OK. I'm going to claim that this is an XPConnect (and DOM) bug. I get the same crash stack as dbradley. I think the talkbacks reports are the same problem, but the debug builds simply catch the problem closer to the source. The problem is that the DOM system has called JS_DestroyContext while xpconnect still has pending calls using the JSContext. I can show this by snapshoting the stack of the JS_DestroyContext which happens while we are in XPCWrappedNative::CallMethod. That bit of code wraps the call to XPTC_InvokeByIndex with an auto object that does a JS_SuspendRequest before and JS_ResumeRequest after the call out to XPTC_InvokeByIndex. In this case the JS_DestoryContext call happens before XPTC_InvokeByIndex returns and our call to JS_ResumeRequest gets a garbage JSContext. Dealing with this locally won't help because we still have a nsXPCWrappedJS::CallMethod call pending on the stack - i.e. we are still running code in the JS engine on the JSContext that has been destroyed. The XPConnect and DOM systems have worked together at cross purposes here to break the expectations of the JS engine. I think that what we have to do is bite the bullet to bring still more of the DOM interaction with the JS engine into xpconnect itself. In this case we should have the DOM not call JS_DestroyContext itself, but instead it should inform xpconnect that it is done using the JSContext. And then xpconnect can be responsible for actually destoying the JSContext (either immediately or at its leisure). XPConnect has the info to manage this. The XPCCallContext chain for the current thread tracks the uses (or lack thereof) of the JSContext. So, we could add XPConnect::DoneWithJSContext(in JSContextPtr cx) (or whatever we want to call it) that will check the current thread's XPCCallContext chain for the given JSContext. If not found then the the JSContext will be immediately destroyed. If it is found then the *deepest* user of the JSContext in that chain will be marked to destroy the JSContext upon its own destruction. This just costs us one flag per XPCCallContext and a quick check in the XPCCallContext dtor. That dtor code should also ASSERT that the JSContext is not present in the threadjscontextstack. I believe that it would be an error for the JSContext to appear in that stack any deeper than the frame (optionally) pushed by the XPCCallContext. So a debug ASSERT should be sufficient. Does this seem like the right solution to others?

Assignee: pchen → dbradley

Component: XP Apps → XPConnect

QA Contact: sairuh → pschwartau

Assignee

Comment 18

•

24 years ago

Attached file stack trace showing call to JS_DestroyContext while context in use — Details

Assignee

Comment 19

•

24 years ago

Note that the stack I just posted shows that in this case the JSContext in use by the running JS code is not the same one being destroyed (of course). So, my arguments about the insuffientcy of a local fix might not be fully supported.

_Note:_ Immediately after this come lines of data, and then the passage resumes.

import Literature.AlgebraicGeometry.HodgeTheory.BettiHodgeConjectureProductsHodgeDisjointWindow
import HarnessLib

/-!
# Hodge-disjoint windows, worked out for a curve or a surface as first factor: `HC(C × X)` ⟸ `HC(X)` and `h^{n+1−c, n−c}(X) = 0` (`2 ≤ c`, `2c ≤ n + 1`); `HC(S × X)` ⟸ `HC(X)`, the same vanishing
# (or `b₁(S) = 0`) and `Hdg¹(H²(S)) = H²(S;ℚ)` or `Hdg^{c−1}(H^{2c−2}(X)) = H^{2c−2}(X;ℚ)`; unconditionally **`HC(S × T)` for every surface `S` and threefold `T` with `h^{2,1}(T) = 0` (or `b₁(S) = 0`)
# and `h^{2,0}(T) = 0` (or `p_g(S) = 0`)** (Voisin I §7.1.1, §11.3.3 Thm. 11.38–11.40, Lemma 11.41, pp. 285–287, Thm. 11.30; Deligne Hodge II 1.2.5, 2.1.13; Voisin II Prop. 9.20, proof of Prop. 10.26)

Family `hodge`, lane `lit-hodgefound` (Track 2 foundations library; Layers A1/A4), layer `Literature/AlgebraicGeometry/HodgeTheory`.  THEOREMS ONLY (no definition, no named fact, no instance;
D-0026 net debt `0`).  The seat's g31-#16 (`HC(Y)`, `HC(Z)` and a Hodge-disjoint reduced window ⇒ `HC(Y × Z)`) read for a first factor of dimension `1` or `2`.  A curve `C` contributes only
`H¹(C)` to the window; the twisted structure `H¹(C)(r)` (`r = c − n`) has the two types `(n + 1 − c, n − c)`, `(n − c, n + 1 − c)`, so the piece `H¹(C) ⊗ H^{2c−1}(X)` of `H^{2c}(C × X)` is
Hodge-disjoint iff `H^{2n+1−2c}(X)^{n+1−c, n−c} = 0` (with its conjugate, Hodge symmetry) — §1.  A surface `S` contributes `H¹(S)` (as a curve does; void when `b₁(S) = 0`) and `H²(S)`; the piece
`H²(S) ⊗ H^{2c−2}(X)` is never Hodge-disjoint (both carry Hodge classes) but drops out of the REDUCED window when `H²(S;ℚ)` consists of Hodge classes (`p_g(S) = 0`, Lefschetz `(1,1)`) or
`H^{2c−2}(X;ℚ)` does — §2.  For `X = T` a threefold (`HC(T)`, `HC(S)`: the tree's `hodgeConjectureFor_of_dim_le_three_holds`) the only degree is `c = 2`: `HC(S × T)` as soon as
`H³(T)^{2,1} = 0` (or `b₁(S) = 0`) and `H²(T;ℚ)` or `H²(S;ℚ)` consists of Hodge classes — e.g. `T` a rigid Calabi–Yau threefold or a Fano threefold with `h^{2,1} = 0`, `S` arbitrary — §3.

WHAT IS PROVED.
* §1 **`BettiUniverse.hodgeConjectureFor_curve_tensor_of_forall_piece_eq_bot`** — `HC(C × X)` from `HC(X)` and `H^{2n+1−2c}(X)^{n+1−c, n−c} = 0` for `2 ≤ c`, `2c ≤ n + 1`.
* §2 **`BettiUniverse.hodgeConjectureFor_surface_tensor_of_forall_piece_eq_bot_of_forall_hodgeClasses_eq_top`** — `HC(S × X)` from `HC(X)`, [`b₁(S) = 0` or the vanishing of §1], and [`Hdg¹(H²(S)) = ⊤`
  or `Hdg^{b}(H^{2b}(X)) = ⊤` for `b + 1 = c`, `2 ≤ c`, `2c ≤ n + 2`].
* §3 **`BettiUniverse.hodgeConjectureFor_surface_tensor_threefold_of_piece_two_one_eq_bot`** — `HC(S × T)`, unconditionally, for [`b₁(S) = 0` or `H³(T)^{2,1} = 0`] and [`Hdg¹(H²(S)) = ⊤` or
  `Hdg¹(H²(T)) = ⊤`].

THE PRINTS.  C. Voisin (2002) [VoisinHodgeI2002] §7.1.1; §7.3.1 Def. 7.22; §11.3.1 Thm. 11.30; §11.3.3 Thm. 11.38–11.40, Lemma 11.41 and pp. 285–287.  P. Deligne (1971) [DeligneHodgeII1971] 1.2.5, 2.1.13.
C. Voisin (2003) [VoisinHodgeII2003] §9.2.4 Prop. 9.20, §10.2.3 proof of Prop. 10.26.  P. Deligne (2000/2006) [Deligne2000] §1.

THE OBJECTS (all the tree's).  `BettiUniverse.hodge`, `HodgeStructure.piece`, `hodgeClasses`, `conjPieceEquiv`, `bettiCohomology`, `Module.finrank`, `HodgeConjectureFor`; the seat's g31-#16
`BettiUniverse.hodgeConjectureFor_tensor_of_forall_reducedWindow_hodgeDisjoint`, g31-#1 `HodgeModel.hodgeStructure_piece_eq_bot_of_neg`, the tree's `hodgeConjectureFor_of_dim_le_three_holds`.

DEVIATIONS / SCOPE.  Complex orientations (through g31-#14/#16).  `h^{p,q} = 0` is stated as the vanishing of the Hodge piece of the tree's `BettiUniverse.hodge` structure; "`H²;ℚ` consists of Hodge
classes" as `hodgeClasses 1 = ⊤`.  No definitions.

## References
* [VoisinHodgeI2002] C. Voisin, *Hodge Theory and Complex Algebraic Geometry I* (2002) — §7.1.1; §7.3.1 Def. 7.22; §11.3.1 Thm. 11.30; §11.3.3 Thm. 11.38–11.40, Lemma 11.41, pp. 285–287.
* [DeligneHodgeII1971] P. Deligne, *Théorie de Hodge II* (1971) — 1.2.5, 2.1.13.
* [VoisinHodgeII2003] C. Voisin, *Hodge Theory and Complex Algebraic Geometry II* (2003) — §9.2.4 Prop. 9.20; §10.2.3 proof of Prop. 10.26.
* [Deligne2000] P. Deligne, *The Hodge conjecture* (Clay problem description) — §1.

## Provenance
Lane `lit-hodgefound` (Hodge path, Track 2), prover seat `lit-hodgefound-p29` (generation 31), self-proposed row g31-#17 (Hodge-disjoint windows for a curve / a surface as first factor;
`HC(S × T)` for `h^{2,1}(T) = h^{2,0}(T) = 0`).
-/

noncomputable section

open scoped TensorProduct
open CategoryTheory MonoidalCategory CartesianMonoidalCategory Module Finset
open Literature.AlgebraicTopology.SingularHomology
open Literature.Geometry.Kaehler

namespace Literature.AlgebraicGeometry.HodgeTheory

open Literature.AlgebraicGeometry.Motives
open Literature.AlgebraicGeometry.Motives.HodgeStructure

/-- Hodge symmetry of the vanishing of a piece: `V^{p,q} = 0 ⟹ V^{q,p} = 0` (complex conjugation `V^{q,p} ≃ V^{p,q}`, the tree's `conjPieceEquiv`). [cite: VoisinHodgeI2002, §7.1.1 Def. 7.4] -/
private theorem piece_eq_bot_symm {V : Type} [AddCommGroup V] [Module ℚ V] {w : ℤ} (H : HodgeStructure V w) {p q : ℤ} (h : H.piece p q = ⊥) : H.piece q p = ⊥ := by
  rw [Submodule.eq_bot_iff]
  intro x hx
  have hmem : ((H.conjPieceEquiv q p ⟨x, hx⟩ : H.piece p q) : ℂ ⊗[ℚ] V) ∈ (⊥ : Submodule ℂ (ℂ ⊗[ℚ] V)) := h.le (H.conjPieceEquiv q p ⟨x, hx⟩).2
  rw [Submodule.mem_bot] at hmem
  have h0 : H.conjPieceEquiv q p ⟨x, hx⟩ = 0 := Subtype.ext hmem
  exact congrArg Subtype.val ((H.conjPieceEquiv q p).injective (h0.trans (map_zero _).symm))

/-- The pair (`Hᵃ(X)`, `H¹(Y)(r)`), `a + 2r = 1`, is Hodge-disjoint as soon as `Hᵃ(X)^{1−r, −r} = 0`: `H¹(Y)(r)` has only the types `(1 − r, −r)`, `(−r, 1 − r)` (no negative index in `H¹(Y)`), and the
second is the conjugate of the first. [cite: VoisinHodgeI2002, §7.1.1 and §11.3.3 p. 286] [cite: DeligneHodgeII1971, 2.1.13] -/
private theorem hodge_one_hodgeDisjoint (hHD : exists_isReal_hodgeModel) {m n : ℕ} {Y X : SchemeOver ℂ} (hY : IsSmoothProjective m Y) (hX : IsSmoothProjective n X) {a : ℕ} {r P Q : ℤ}
    (ha : ((a : ℕ) : ℤ) + 2 * r = 1) (hP : P = 1 - r) (hQ : Q = -r) (h : (BettiUniverse.hodge hHD hX a).piece P Q = ⊥) (p : ℤ) :
    (BettiUniverse.hodge hHD hX a).piece p (((a : ℕ) : ℤ) - p) = ⊥ ∨ (BettiUniverse.hodge hHD hY 1).piece (p + r) (((a : ℕ) : ℤ) - p + r) = ⊥ := by
  subst hP hQ
  by_cases h1 : p = 1 - r
  · subst h1
    left
    rw [show ((a : ℕ) : ℤ) - (1 - r) = -r by omega]
    exact h
  by_cases h0 : p = -r
  · subst h0
    left
    rw [show ((a : ℕ) : ℤ) - -r = 1 - r by omega]
    exact piece_eq_bot_symm _ h
  · right
    by_cases hneg : p + r < 0
    · exact HodgeModel.hodgeStructure_piece_eq_bot_of_neg hY (BettiUniverse.realHodgeModel hHD hY) (BettiUniverse.realHodgeModel_isHodgeSymmetric hHD hY) 1 (Or.inl hneg)
    · exact HodgeModel.hodgeStructure_piece_eq_bot_of_neg hY (BettiUniverse.realHodgeModel hHD hY) (BettiUniverse.realHodgeModel_isHodgeSymmetric hHD hY) 1 (Or.inr (by omega))

variable {n d : ℕ} {C S T X : SchemeOver ℂ}

variable [HodgeTensorFacts.{0, 0}]

/-! ### §1 A curve as first factor -/

/-- **`HC(C × X)` for a smooth projective curve `C` and a smooth projective `n`-fold `X` with `HC(X)` whose Hodge numbers `h^{n+1−c, n−c}(X)` (degree `2n + 1 − 2c`) vanish for `2 ≤ c`, `2c ≤ n + 1`**:
the reduced window of `C × X` consists of the pieces `H¹(C) ⊗ H^{2c−1}(X)`, `3 ≤ 2c − 1 ≤ n`, and `Hom_HS(H^{2n+1−2c}(X), H¹(C)(c − n)) = 0` since `H¹(C)(c − n)` has only the types `(n+1−c, n−c)`,
`(n−c, n+1−c)` (g31-#16).  The degree `a` and type `(P, Q)` are bound by `a + 2c = 2n + 1`, `P + c = n + 1`, `Q + c = n`. [cite: VoisinHodgeI2002, §7.1.1, §11.3.3 Thm. 11.38–11.40, Lemma 11.41 and pp. 285–287, §11.3.1 Thm. 11.30]
[cite: DeligneHodgeII1971, 1.2.5 and 2.1.13] [cite: VoisinHodgeII2003, §9.2.4 Prop. 9.20] [cite: Deligne2000, §1] -/
theorem BettiUniverse.hodgeConjectureFor_curve_tensor_of_forall_piece_eq_bot (hHD : exists_isReal_hodgeModel) (hC : IsSmoothProjective 1 C) (hX : IsSmoothProjective n X)
    (hCX : IsSmoothProjective d (C ⊗ X)) (hHCX : HodgeConjectureFor n X)
    (h : ∀ (c a : ℕ) (P Q : ℤ), 2 ≤ c → 2 * c ≤ n + 1 → a + 2 * c = 2 * n + 1 → P + ((c : ℕ) : ℤ) = ((n : ℕ) : ℤ) + 1 → Q + ((c : ℕ) : ℤ) = ((n : ℕ) : ℤ) →
      (BettiUniverse.hodge hHD hX a).piece P Q = ⊥) :
    HodgeConjectureFor d (C ⊗ X) := by
  refine BettiUniverse.hodgeConjectureFor_tensor_of_forall_reducedWindow_hodgeDisjoint hHD hC hX hCX (hodgeConjectureFor_of_dim_le_three_holds (by norm_num) hC) hHCX
    fun c i j a r hc hi him hj hjn hij haj hr _ _ _ _ p ↦ ?_
  obtain rfl : i = 1 := by omega
  exact hodge_one_hodgeDisjoint hHD hC hX (by omega) rfl rfl (h c a (1 - r) (-r) hc (by omega) (by omega) (by omega) (by omega)) p

/-! ### §2 A surface as first factor -/

/-- **`HC(S × X)` for a smooth projective surface `S` and a smooth projective `n`-fold `X` with `HC(X)`** such that, for every `2 ≤ c`: (`2c ≤ n + 1`) `b₁(S) = 0` or `H^{2n+1−2c}(X)^{n+1−c, n−c} = 0`, and
(`2c ≤ n + 2`, `b + 1 = c`) `H²(S;ℚ)` consists of Hodge classes or `H^{2b}(X;ℚ)` does: the reduced window of `S × X` has the pieces `H¹(S) ⊗ H^{2c−1}(X)` (void when `b₁(S) = 0`, Hodge-disjoint under the
vanishing) and `H²(S) ⊗ H^{2c−2}(X)`, which drops out when a factor consists of Hodge classes (g31-#14/#16). [cite: VoisinHodgeI2002, §7.1.1, §11.3.3 Thm. 11.38–11.40, Lemma 11.41 and pp. 285–287, §11.3.1 Thm. 11.30]
[cite: DeligneHodgeII1971, 1.2.5 and 2.1.13] [cite: VoisinHodgeII2003, §9.2.4 Prop. 9.20] [cite: Deligne2000, §1] -/
theorem BettiUniverse.hodgeConjectureFor_surface_tensor_of_forall_piece_eq_bot_of_forall_hodgeClasses_eq_top (hHD : exists_isReal_hodgeModel) (hS : IsSmoothProjective 2 S) (hX : IsSmoothProjective n X)
    (hSX : IsSmoothProjective d (S ⊗ X)) (hHCX : HodgeConjectureFor n X)
    (h1 : ∀ (c a : ℕ) (P Q : ℤ), 2 ≤ c → 2 * c ≤ n + 1 → a + 2 * c = 2 * n + 1 → P + ((c : ℕ) : ℤ) = ((n : ℕ) : ℤ) + 1 → Q + ((c : ℕ) : ℤ) = ((n : ℕ) : ℤ) →
      Module.finrank ℚ (bettiCohomology S 1) = 0 ∨ (BettiUniverse.hodge hHD hX a).piece P Q = ⊥)
    (h2 : ∀ c b : ℕ, 2 ≤ c → 2 * c ≤ n + 2 → b + 1 = c → (BettiUniverse.hodge hHD hS 2).hodgeClasses 1 = ⊤ ∨ (BettiUniverse.hodge hHD hX (2 * b)).hodgeClasses b = ⊤) :
    HodgeConjectureFor d (S ⊗ X) := by
  refine BettiUniverse.hodgeConjectureFor_tensor_of_forall_reducedWindow_hodgeDisjoint hHD hS hX hSX (hodgeConjectureFor_of_dim_le_three_holds (by norm_num) hS) hHCX
    fun c i j a r hc hi him hj hjn hij haj hr hbS _ hnS hnX p ↦ ?_
  have hi2 : i ≤ 2 := him
  interval_cases i
  · -- the piece `H¹(S) ⊗ H^{2c−1}(X)`
    rcases h1 c a (1 - r) (-r) hc (by omega) (by omega) (by omega) (by omega) with h0 | h
    · exact absurd h0 hbS.ne'
    · exact hodge_one_hodgeDisjoint hHD hS hX (by omega) rfl rfl h p
  · -- the piece `H²(S) ⊗ H^{2c−2}(X)` is not in the reduced window
    rcases h2 c (c - 1) hc (by omega) (by omega) with hS2 | hX2
    · exact (hnS 1 (by omega) hS2).elim
    · exact (hnX (c - 1) (by omega) hX2).elim

/-! ### §3 A surface times a threefold with `h^{2,1} = 0` and `h^{2,0} = 0` -/

/-- **`HC(S × T)`, unconditionally, for every smooth projective surface `S` and threefold `T` with [`b₁(S) = 0` or `H³(T)^{2,1} = 0`] and [`H²(S;ℚ)` or `H²(T;ℚ)` consisting of Hodge classes]** — e.g.
`T` a rigid Calabi–Yau threefold, or a Fano threefold with `h^{2,1} = 0`, and `S` arbitrary: the reduced window of `S × T` lives in degree `4` only (`c = 2`; for `c = 3` a piece would need `i ≥ 3`), with
the pieces `H¹(S) ⊗ H³(T)` (Hodge-disjoint) and `H²(S) ⊗ H²(T)` (a pure factor); `HC(S)`, `HC(T)` are the tree's `hodgeConjectureFor_of_dim_le_three_holds`.  Compare the tree's
`BettiUniverse.hodgeConjectureFor_surface_tensor_threefold_of_hom` (hypotheses on the `Hom_HS` spaces) and `…_of_q_zero_of_h20_zero` (the case `b₁(S) = 0`, `h^{2,0}(T) = 0`); here the hypotheses are
on the Hodge pieces themselves. [cite: VoisinHodgeI2002, §7.1.1, §11.3.3 Thm. 11.38–11.40, Lemma 11.41 and pp. 285–287, §11.3.1 Thm. 11.30]
[cite: VoisinHodgeII2003, §9.2.4 Prop. 9.20, §10.2.3 proof of Prop. 10.26] [cite: DeligneHodgeII1971, 1.2.5 and 2.1.13] [cite: Deligne2000, §1] -/
theorem BettiUniverse.hodgeConjectureFor_surface_tensor_threefold_of_piece_two_one_eq_bot (hHD : exists_isReal_hodgeModel) (hS : IsSmoothProjective 2 S) (hT : IsSmoothProjective 3 T)
    (hST : IsSmoothProjective d (S ⊗ T)) (h21 : Module.finrank ℚ (bettiCohomology S 1) = 0 ∨ (BettiUniverse.hodge hHD hT 3).piece 2 1 = ⊥)
    (hpure : (BettiUniverse.hodge hHD hS 2).hodgeClasses 1 = ⊤ ∨ (BettiUniverse.hodge hHD hT 2).hodgeClasses 1 = ⊤) : HodgeConjectureFor d (S ⊗ T) := by
  refine BettiUniverse.hodgeConjectureFor_surface_tensor_of_forall_piece_eq_bot_of_forall_hodgeClasses_eq_top hHD hS hT hST (hodgeConjectureFor_of_dim_le_three_holds le_rfl hT)
    (fun c a P Q hc hc' ha hP hQ ↦ ?_) (fun c b hc hc' hb ↦ ?_)
  · obtain rfl : c = 2 := by omega
    obtain rfl : a = 3 := by omega
    obtain rfl : P = 2 := by omega
    obtain rfl : Q = 1 := by omega
    exact h21
  · obtain rfl : c = 2 := by omega
    obtain rfl : b = 1 := by omega
    exact hpure

end Literature.AlgebraicGeometry.HodgeTheory

end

Still, a more local fix (say to the use of AutoJSSuspendRequest to detect if the JSContext had been whacked while we were suspended) would require us to patch in a different JSContext into the current XPCCallContext (and probably the top frame of the threadjscontextstack). This would be *way* ugly. Letting XPConnect decide on the right time for the call to JS_DestroyContext has got to be the way to go.

Brendan Eich [:brendan]

Comment 20

•

24 years ago

jband: sounds right on the non-local solution. Even the classic codebase had to be careful not to destroy a JSContext (one per window) until it was sure no one was using it (http://lxr.mozilla.org/classic/source/lib/libmocha/lm_win.c#3310) /be

Johnny Stenback (:jst)

Comment 21

•

24 years ago

Sounds reasonable to me, calling into XPConnect in stead of calling JS_DestroyContext() should be straight forward in the DOM code, but we might wanto add a flag to the call that lets the DOM code indirectly destroy the context w/o forcing a GC (i.e. XPConnect would call JS_DestroyContextNoGC() if the flag is true). This is probably not an issue if the context destruction is delayed, but being able to destroy context w/o causing a GC is something that should be done (the current code doesn't do this) to speed up teardown of [i]frame-intesive pages.

Assignee

Comment 22

•

24 years ago

Attached patch lightly tested fix — Details — Splinter Review

Assignee

Comment 23

•

24 years ago

The attached patch makes it not crash for me. It does not address jst's 'no-gc' request. I had to add the kungFuDeathGrip to nsStreamXferOp.cpp because that object was releasing its reference to the observer before the call to the observer returned. This is, of course, a no-no. But I'm concerned that we might have other stuff getting tripped up in this case where the window is going away while we are still making JS calls on it. Note that I took out the bit where we were clearing the global object of the JSContext in nsJSEnvironment because doing this there would allow the window object to get gc'd and die before this all unwound. I'm out of my depth here as far as understanding the wider implications. This certainly needs more testing.

Brendan Eich [:brendan]

Comment 24

•

24 years ago

s/Destory/Destroy/g :-)

Assignee

Comment 25

•

24 years ago

Thanks Brendan. I'd already fixed the typos you may have noticed in the printfs. I have yet to see my fix cause a problem during my browsing. But that is hardly an exhautive test. I can't help thinking that there might be a better DOM fix to keep us from needing to defer the JSContext destruction in this case. We should also figure out if there is any code left that will barf on a context global with null private data. We're introducing a new (though rare) state here.

Comment 26

•

24 years ago

I applied the patch and ran with it under Windows and Linux. I haven't been able to reproduce the problem, nor have I seen any new problems crop up. I'll continue running with it. I've played with composer, chat, mail, the browser buster site, etc. Still not an exhaustive test, but looking pretty good. There is still another issue that I think needs to be addressed, but in another bug. That's the fact that if all windows are closed and the only thing left is the dialog that appears when you single click on a ftp file link, the browser process terminates instead of allow you to continue with the download process.

Status: NEW → ASSIGNED

benc

Comment 27

•

24 years ago

I saw an RFE that asked for a warning box to appear when you cut off a download in progress. (Can't find the bug though). Is one possible solution hooking up a new window to stave off the shutdown event?

Assignee

Comment 28

•

24 years ago

Attached patch patch that fixes typos and address's jst's NoGC request. — Details — Splinter Review

Assignee

Comment 29

•

24 years ago

Reassigning to me. Asking for r= and sr=. The above patch is ready to go as far as I'm concerned. Johnny says that he is going to look into all the places in the code that might be unhappy with a null context private. We decided that that effort does not block this bug since we only will only be creating that state in cases that would have likely crashed without this patch anyway.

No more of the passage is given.